Previous epidemiological studies have shown that the TyG index was a well-known predictor for the development of diabetes mellitus [26]. Our results indicated that the TyG index predicted the subsequent occurrence of HTN in a positive and dose-dependent manner. Therefore, the early detection of the TyG index may be beneficial for early interventions to prevent HTN among the Chinese population.

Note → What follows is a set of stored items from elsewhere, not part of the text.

import Mathlib
import HarnessLib
import Literature.Computability.AlgebraicComplexity.PatternExpressions
import Summits.ValiantsHypothesis.ValiantsHypothesis.Theorems.MonotoneRestorationMonotoneRestorationQPLinearWidthDefs
import Summits.ValiantsHypothesis.ValiantsHypothesis.Theorems.MonotoneRestorationMonotoneRestorationQPLinearWidthDirectSumCongruence

/-!
# Route MonotoneRestoration, crux `MonotoneRestorationQP` (stmt-15886), line `linear_width` —
# LEVEL-DOWNWARD MONOTONICITY OF WEIGHTED DETERMINEDNESS (zero-extension)

Helper file (`--supports stmt-ValiantsHypothesis-15886`), def-free.

`KroneckerDownward.determined_kroneckerRestrict` (p840708) says that weighted determinedness by `HomIndist · k` descends
from a PRODUCT level `m·ν` to the level `ν` (weighted `cl_{mν} ⊆ cl_ν`).  This file records the ADDITIVE companion, a
corollary of the zero-extension congruence `DirectSumCongruence.homIndist_zeroExtend`: determinedness descends from ANY
level `n ≥ ν` to the level `ν`, for formal combinations of homomorphism polynomials of isolated-vertex-free patterns read
with the SAME coefficients at both levels.

* `eval_sum_homPoly_zeroExtend` — the zero-extension `Z` of `z ∈ ℂ^{ν×ν}` along an injection `ι : Fin ν → Fin n`
  evaluates every such combination at level `n` to its value at `z` at level `ν`;
* `exists_zeroExtend` — a zero-extension exists (it is `Function.extend (Prod.map ι ι) z 0`; stated in hypothesis form so
  that no definition is introduced);
* `determined_levelRestrict` — **LEVEL-DOWNWARD MONOTONICITY**: if `Σ_i α_i hom_{F_i,n}` is determined by `HomIndist n k`
  and `ν ≤ n` (an injection `Fin ν → Fin n`), then `Σ_i α_i hom_{F_i,ν}` is determined by `HomIndist ν k`;
* `homPoly_determined_levelRestrict` — one pattern: the weighted non-uniform homomorphism-distinguishing closure is
  antitone in the level, `cl_n(tw < k) ⊆ cl_ν(tw < k)` for isolated-vertex-free patterns and `ν ≤ n`;
* `determined_levelRestrict_le` — the same with the hypothesis `ν ≤ n` (injection `Fin.castLE`).

Honest label: bookkeeping corollary of zero-extension; with `homIndist_directSum` the additive isolation at level `ν + m`
yields, for CONNECTED patterns, exactly this and nothing more (the `y`-block contributions cancel identically), so the
residue (GIANT) of the rung named in KRONECKER-MONOTONICITY-g11.md is untouched.  No stub closed; the rung, the cruxes
and VP ≠ VNP are NOT moved.
[cite: DawarPagoSeppelt2025, §7.1.1, Thm 7.11; DwivediPagoSeppelt2026, eq. (1)]
-/

set_option linter.dupNamespace false

noncomputable section

open scoped Classical

namespace Summit.ValiantsHypothesis.ValiantsHypothesis.Theorems.LevelDownward

open MvPolynomial Finset
open Literature.Computability.AlgebraicComplexity
open Summit.ValiantsHypothesis.ValiantsHypothesis.Theorems.MonotoneRestorationQPLinearWidth
open Summit.ValiantsHypothesis.ValiantsHypothesis.Theorems.DirectSumCongruence

variable {n : ℕ}

/-- **Zero-extension reads a formal combination of isolated-vertex-free patterns one level down**: if `Z` of level `n`
reads `z` on `ι × ι` and vanishes off it, then `Σ_i α_i hom_{F_i,n}(Z) = Σ_i α_i hom_{F_i,ν}(z)`. [folklore] -/
theorem eval_sum_homPoly_zeroExtend {ν : ℕ} (ι : Fin ν → Fin n) (hι : Function.Injective ι)
    {z : Fin ν × Fin ν → ℂ} {Z : Fin n × Fin n → ℂ}
    (hZ : ∀ i j, Z (ι i, ι j) = z (i, j)) (hZ0 : ∀ p q, Z (p, q) ≠ 0 → (∃ i, ι i = p) ∧ ∃ j, ι j = q)
    {M : ℕ} (a b : Fin M → ℕ) (E : (i : Fin M) → Multiset (Fin (a i) × Fin (b i))) (α : Fin M → ℂ)
    (hrow : ∀ i (u : Fin (a i)), ∃ x ∈ E i, x.1 = u) (hcol : ∀ i (v : Fin (b i)), ∃ x ∈ E i, x.2 = v) :
    eval Z (∑ i, C (α i) * homPoly (E i) n ℂ) = eval z (∑ i, C (α i) * homPoly (E i) ν ℂ) := by
  rw [map_sum, map_sum]
  refine Finset.sum_congr rfl fun i _ => ?_
  rw [map_mul, map_mul, eval_C, eval_C, eval_homPoly_zeroExtend ι hι hZ hZ0 (E i) (hrow i) (hcol i)]

/-- **A zero-extension along an injection exists** (hypothesis form: a weighting of level `n` reading `z` on `ι × ι`
and vanishing off it). [folklore] -/
theorem exists_zeroExtend {ν : ℕ} (ι : Fin ν → Fin n) (hι : Function.Injective ι) (z : Fin ν × Fin ν → ℂ) :
    ∃ Z : Fin n × Fin n → ℂ, (∀ i j, Z (ι i, ι j) = z (i, j)) ∧
      ∀ p q, Z (p, q) ≠ 0 → (∃ i, ι i = p) ∧ ∃ j, ι j = q := by
  have hι₂ : Function.Injective (Prod.map ι ι) := hι.prodMap hι
  refine ⟨Function.extend (Prod.map ι ι) z 0, fun i j => ?_, fun p q hne => ?_⟩
  · exact hι₂.extend_apply z 0 (i, j)
  · by_contra hnot
    apply hne
    rw [Function.extend_apply']
    · rfl
    · rintro ⟨⟨i, j⟩, hij⟩
      simp only [Prod.map_apply, Prod.mk.injEq] at hij
      exact hnot ⟨⟨i, hij.1⟩, j, hij.2⟩

/-- **LEVEL-DOWNWARD MONOTONICITY OF WEIGHTED DETERMINEDNESS.**  Let `p^{(ℓ)} = Σ_i α_i hom_{F_i,ℓ}` be a formal
combination of homomorphism polynomials of isolated-vertex-free bipartite patterns, read at every level `ℓ` with the same
coefficients, and let `ι : Fin ν → Fin n` be injective.  If `p^{(n)}` is determined by `HomIndist n k` on `ℂ^{n×n}`, then
`p^{(ν)}` is determined by `HomIndist ν k` on `ℂ^{ν×ν}` (evaluate at zero-extensions, which are `HomIndist n k`-related
by `homIndist_zeroExtend`). [cite: DawarPagoSeppelt2025, §7.1.1] -/
theorem determined_levelRestrict {ν k M : ℕ} (ι : Fin ν → Fin n) (hι : Function.Injective ι)
    (a b : Fin M → ℕ) (E : (i : Fin M) → Multiset (Fin (a i) × Fin (b i))) (α : Fin M → ℂ)
    (hrow : ∀ i (u : Fin (a i)), ∃ x ∈ E i, x.1 = u) (hcol : ∀ i (v : Fin (b i)), ∃ x ∈ E i, x.2 = v)
    (hdet : ∀ A B : Fin n × Fin n → ℂ, HomIndist n k A B →
      eval A (∑ i, C (α i) * homPoly (E i) n ℂ) = eval B (∑ i, C (α i) * homPoly (E i) n ℂ))
    {z z' : Fin ν × Fin ν → ℂ} (h : HomIndist ν k z z') :
    eval z (∑ i, C (α i) * homPoly (E i) ν ℂ) = eval z' (∑ i, C (α i) * homPoly (E i) ν ℂ) := by
  obtain ⟨Z, hZ, hZ0⟩ := exists_zeroExtend ι hι z
  obtain ⟨Z', hZ', hZ'0⟩ := exists_zeroExtend ι hι z'
  rw [← eval_sum_homPoly_zeroExtend ι hι hZ hZ0 a b E α hrow hcol,
    ← eval_sum_homPoly_zeroExtend ι hι hZ' hZ'0 a b E α hrow hcol]
  exact hdet Z Z' (homIndist_zeroExtend ι hι hZ hZ0 hZ' hZ'0 h)

/-- **The weighted homomorphism-distinguishing closure is antitone in the level** (one pattern): if the isolated-vertex-
free pattern `F` is determined by `HomIndist n k` at level `n` and `ι : Fin ν → Fin n` is injective, then `F` is determined
by `HomIndist ν k` at level `ν` — `cl_n(tw < k) ⊆ cl_ν(tw < k)`. [cite: DawarPagoSeppelt2025, §7.1.1] -/
theorem homPoly_determined_levelRestrict {ν k a b : ℕ} (ι : Fin ν → Fin n) (hι : Function.Injective ι)
    (F : Multiset (Fin a × Fin b)) (hrow : ∀ u, ∃ x ∈ F, x.1 = u) (hcol : ∀ v, ∃ x ∈ F, x.2 = v)
    (hdet : ∀ A B : Fin n × Fin n → ℂ, HomIndist n k A B → eval A (homPoly F n ℂ) = eval B (homPoly F n ℂ))
    {z z' : Fin ν × Fin ν → ℂ} (h : HomIndist ν k z z') :
    eval z (homPoly F ν ℂ) = eval z' (homPoly F ν ℂ) := by
  obtain ⟨Z, hZ, hZ0⟩ := exists_zeroExtend ι hι z
  obtain ⟨Z', hZ', hZ'0⟩ := exists_zeroExtend ι hι z'
  rw [← eval_homPoly_zeroExtend ι hι hZ hZ0 F hrow hcol, ← eval_homPoly_zeroExtend ι hι hZ' hZ'0 F hrow hcol]
  exact hdet Z Z' (homIndist_zeroExtend ι hι hZ hZ0 hZ' hZ'0 h)

/-- **Level-downward monotonicity, order form**: for `ν ≤ n` (injection `Fin.castLE`), determinedness of
`Σ_i α_i hom_{F_i,n}` by `HomIndist n k` gives determinedness of `Σ_i α_i hom_{F_i,ν}` by `HomIndist ν k`.
[cite: DawarPagoSeppelt2025, §7.1.1] -/
theorem determined_levelRestrict_le {ν k M : ℕ} (hνn : ν ≤ n)
    (a b : Fin M → ℕ) (E : (i : Fin M) → Multiset (Fin (a i) × Fin (b i))) (α : Fin M → ℂ)
    (hrow : ∀ i (u : Fin (a i)), ∃ x ∈ E i, x.1 = u) (hcol : ∀ i (v : Fin (b i)), ∃ x ∈ E i, x.2 = v)
    (hdet : ∀ A B : Fin n × Fin n → ℂ, HomIndist n k A B →
      eval A (∑ i, C (α i) * homPoly (E i) n ℂ) = eval B (∑ i, C (α i) * homPoly (E i) n ℂ))
    {z z' : Fin ν × Fin ν → ℂ} (h : HomIndist ν k z z') :
    eval z (∑ i, C (α i) * homPoly (E i) ν ℂ) = eval z' (∑ i, C (α i) * homPoly (E i) ν ℂ) :=
  determined_levelRestrict (Fin.castLE hνn) (Fin.castLE_injective hνn) a b E α hrow hcol hdet h

end Summit.ValiantsHypothesis.ValiantsHypothesis.Theorems.LevelDownward

end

The major strengths of this study were the 9-year longitudinal population-based study and the large number of the subjects. This longitudinal study also expanded the observation to establish the temporal sequence between the TyG index and the later risk of HTN in China. Moreover, the selection bias was less likely to appear in the present study as annual health check-ups in state-owned companies are mandatory in China. However, certain limitations also exist in this study. First, fasting insulin was not obtained due to the lack of relevant devices. Second, we did not record the information on nutritional habits or energy intake in this study. Although we did not adjust for this possible confounding factor, we used other additional covariates indirectly related to nutritional habits, such as BMI or cholesterol. Third, taking lipid-lowering medications or nutraceuticals might have influenced the lipids or the TyG index values. However, the percentage of subjects on these agents was towards the null, we did not think that it would influence the results. Fourth, physical activity may affect the blood pressure or lipids. However, the duration and intensity of our subjects’ physical activity in this study was almost similar, we did not think it would affect the results either. Finally, all subjects in the present study were enrolled from one hospital, so the conclusions may differ from the general population. Given these limitations, further studies should be carried out to clarify the above factors.

Conclusion

In conclusion, our study showed that the TyG index independently predicted the incident HTN. These findings suggested that the TyG index should be introduced to the routine check-ups, which could benefit for the prevention of HTN.